Let us first address the barrierless character of the reaction of SiH with O2. The initial addition step to [i1] has no barrier because it represents an association of two species, each of them having at least one unpaired electron, in this case a radical (SiH) and a diradical (O2). During the association process two unpaired electrons from the two interacting moieties form an electron pair thus creating a new Si-O single bond. Such radical/(di)radical reactions occur without barriers. While the complex [i1] is formed, the total spin of the doublet/triplet pair is converted to a doublet due to the formation of the extra electron pair. The calculated spin density distribution in [i1] shows that the remaining unpaired electron in HSiOO is localized on the terminal oxygen atom, which exhibits a spin density of 0.91 (Fig. 3). It is interesting to note that the related reactions of Si with O2 (diradical/diradical) and singly ionized silicon (Si+) with O2 (radical/diradical) are also barrierless41,42. However, these reactions cannot produce SiO2 or singly ionized silicon dioxide (SiO2+) under single collision conditions as prevailing in the low density ISM. Here, SiO2 and SiO2+ represent highly exothermic reaction intermediates residing in deep potential wells, and their internal energy due to chemical activation has to be dissipated. The energy dissipation may occur either via deactivation through third-body collisions or via fragmentation to SiO plus O or singly ionized silicon monoxide (SiO+) plus O, respectively. Whereas third-body collisions prevent the dissociation of SiO2 when the reaction of Si with O2 takes place in a 0.37 K superfluid helium droplet43, the fragmentation channels take over at low pressures where collision deactivations are inefficient. Indeed, the reaction of Si with O2 is usually invoked as one of the main source of SiO44. Crossed molecular beam studies of this system have firmly established SiO plus O as the reaction products under nearly zero-pressure conditions45 as corroborated by theoretical quasiclassical trajectory calculations46. An alternative reaction leading to the formation of SiO2 plus O, i.e., the reaction of SiO with O2, which plays an important role in fabrication of silicon oxide films at elevated temperatures47, is known to be endothermic by 28 kJ mol−1 and has a barrier of at least 91 kJ mol−1 and hence cannot occur in low-temperature interstellar environments48.
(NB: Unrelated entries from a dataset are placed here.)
import Summits.QuantumFields.QCD.Theses.SpectralDefectExtinction
import Literature.MathematicalPhysics.QuantumFieldTheory.QCDPhaseQuenched
import Literature.MathematicalPhysics.QuantumFieldTheory.SpectralDefectDensity
import Literature.Barriers.QuantumFields.WilsonDeterminantMassSplitting

/-!
# Stub `haarTransport` of line `Sketch` (skeleton "ResolventCell") for crux
`SpectralDefectExtinction.WegnerEstimate` (item stmt-QuantumFields-8966)

Pure measure theory (transport of a product probability measure along an injective relabelling of
the coordinates): for a probability measure `ν` on `G`, finite index types `ι`, `κ` and an
injective map `f : κ → ι`, the transport map `V ↦ V ∘ f : (ι → G) → (κ → G)` is measure preserving
from `ν^{⊗ι}` to `ν^{⊗κ}` (the coordinates off the range of `f` are integrated out, `ν univ = 1`).

Proof: by `Measure.pi_eq` it suffices to check measurable boxes `Set.pi univ s`.  The preimage of
such a box under `(· ∘ f)` is the box with sides `Function.extend f s (fun _ => univ)`, i.e. side
`s k` in direction `f k` and full side off the range of `f`; its `ν^{⊗ι}`-measure is
`∏ i, ν (Function.extend f s (fun _ => univ) i) = ∏ k, ν (s k)` by `Measure.pi_pi`,
`Finset.prod_subset` (the factors off the range are `ν univ = 1`) and `Finset.prod_map` along the
embedding `⟨f, hf⟩ : κ ↪ ι`.
(Adapted from `Literature.Analysis.FunctionSpaces.Torus.map_restrictCoords_volume`, the same
identity for the Haar measures of flat tori.)
-/

noncomputable section

namespace Summit.QuantumFields.QCD.Cruxes.WegnerEstimate.ResolventCell

open MeasureTheory
open scoped Matrix BigOperators
open Literature.MathematicalPhysics.QuantumLattice Literature.MathematicalPhysics.QuantumFieldTheory
  Literature.Probability.LatticeModels
open Literature.Barriers.QuantumFields (isHermitian_gammaFive_mul_wilsonDirac)
open Matrix
open scoped ComplexOrder

/-- The transport map `V ↦ V ∘ f : (ι → G) → (κ → G)` is measurable: each of its coordinates is
the evaluation at `f k`. -/
theorem haarTransport_measurable {ι κ : Type} {G : Type} [MeasurableSpace G] (f : κ → ι) :
    Measurable fun V : ι → G => V ∘ f :=
  measurable_pi_lambda _ fun k => measurable_pi_apply (f k)

-- adapted from `Literature.Analysis.FunctionSpaces.Torus.map_restrictCoords_volume`
/-- The preimage of a box `Set.pi univ s` under the transport map `V ↦ V ∘ f` (`f` injective) is
the box with sides `Function.extend f s (fun _ => univ)`: side `s k` in direction `f k` and full
side off the range of `f`. -/
theorem haarTransport_preimage_univ_pi {ι κ : Type} {G : Type} (f : κ → ι)
    (hf : Function.Injective f) (s : κ → Set G) :
    (fun V : ι → G => V ∘ f) ⁻¹' Set.univ.pi s =
      Set.univ.pi (Function.extend f s fun _ => Set.univ) := by
  ext V
  simp only [Set.mem_preimage, Set.mem_univ_pi, Function.comp_apply]
  constructor
  · intro h i
    by_cases hi : ∃ k, f k = i
    · obtain ⟨k, rfl⟩ := hi
      rw [hf.extend_apply]
      exact h k
    · rw [Function.extend_apply' _ _ _ hi]
      exact Set.mem_univ _
  · intro h k
    have := h (f k)
    rwa [hf.extend_apply] at this

/-- For a probability measure `ν` and an injective `f : κ → ι`, the product over `ι` of the
`ν`-measures of the sides `Function.extend f s (fun _ => univ)` equals `∏ k, ν (s k)`: the factors
off the range of `f` are `ν univ = 1`, and the remaining ones are re-indexed along the embedding
`⟨f, hf⟩ : κ ↪ ι` (`Finset.prod_subset`, `Finset.prod_map`). -/
theorem haarTransport_prod_extend {ι κ : Type} [Fintype ι] [Fintype κ] {G : Type}
    [MeasurableSpace G] (ν : Measure G) [IsProbabilityMeasure ν] (f : κ → ι)
    (hf : Function.Injective f) (s : κ → Set G) :
    ∏ i, ν (Function.extend f s (fun _ => Set.univ) i) = ∏ k, ν (s k) := by
  classical
  have hone : ∀ i ∈ (Finset.univ : Finset ι), i ∉ Finset.univ.map ⟨f, hf⟩ →
      ν (Function.extend f s (fun _ => Set.univ) i) = 1 := by
    intro i _ hi
    have hi' : ¬∃ k, f k = i := by
      rintro ⟨k, rfl⟩
      exact hi (Finset.mem_map.2 ⟨k, Finset.mem_univ _, rfl⟩)
    rw [Function.extend_apply' _ _ _ hi', measure_univ]
  rw [← Finset.prod_subset (Finset.subset_univ _) hone, Finset.prod_map]
  refine Finset.prod_congr rfl fun k _ => ?_
  show ν (Function.extend f s (fun _ => Set.univ) (f k)) = _
  rw [hf.extend_apply]

/-- **Stub `haarTransport` (pure measure theory: transport of the product Haar measure along an
injective relabelling of the links).**  For a probability measure `ν` on `G`, finite index types
`ι`, `κ` and an injective `f : κ → ι`, the map `V ↦ V ∘ f` is measure preserving from `ν^{⊗ι}` to
`ν^{⊗κ}`: it is measurable (coordinatewise evaluations), and the push-forward identity is checked
on measurable boxes with `Measure.pi_eq`, `Measure.map_apply`, `Measure.pi_pi`, the coordinates
off the range of `f` contributing factors `ν univ = 1`. -/
theorem stub_haarTransport {ι κ : Type} [Fintype ι] [Fintype κ] {G : Type} [MeasurableSpace G]
    (ν : Measure G) [IsProbabilityMeasure ν] (f : κ → ι) (hf : Function.Injective f) :
    MeasurePreserving (fun V : ι → G => V ∘ f) (Measure.pi fun _ : ι => ν)
      (Measure.pi fun _ : κ => ν) := by
  refine ⟨haarTransport_measurable f, ?_⟩
  symm
  refine Measure.pi_eq fun s hs => ?_
  rw [Measure.map_apply (haarTransport_measurable f) (MeasurableSet.univ_pi hs),
    haarTransport_preimage_univ_pi f hf, Measure.pi_pi]
  exact haarTransport_prod_extend ν f hf s

end Summit.QuantumFields.QCD.Cruxes.WegnerEstimate.ResolventCell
The SiH reaction with O2 is akin to reaction of the isovalent methylidyne radical (CH) with O2, which is also known to be barrierless and consequently very fast at the collisional kinetic limit even at extremely low temperatures such as 13 K49. Theoretically, low-temperature rate coefficients for this system have been evaluated using long-range transition state theory and the calculations reproduced the experimental values within a factor of two to three50. Here we exploited the same theoretical method to compute rate coefficients for the SiH-O2 reaction and obtained values slightly increasing from 3.1×10−10 cm3 molecule-1 s-1 at 10 K to 4.4×10−10 and 5.3×10−10 cm3 molecule-1 s-1 at 100 and 300 K, respectively, compared to an experimental value of 1.7×10−10 cm3 molecule-1 s-1 at 298 K51. A comparison of the rate coefficients at 13 K for the CH-O2 (1.5×10−10 cm3 molecule-1 s-1 (experiment) and 2.9×10−10 cm3 molecule-1 s-1 (theory)) and SiH-O2 (3.2×10−10 cm3 molecule-1 s-1 (theory)) reveals that both reactions should be nearly equally fast. The calculations also demonstrate that the long-range SiH/O2 interaction is dominated by dispersion forces, with small contributions from dipole (SiH)—induced dipole (O2) and dipole (SiH)—quadrupole (O2) interactions.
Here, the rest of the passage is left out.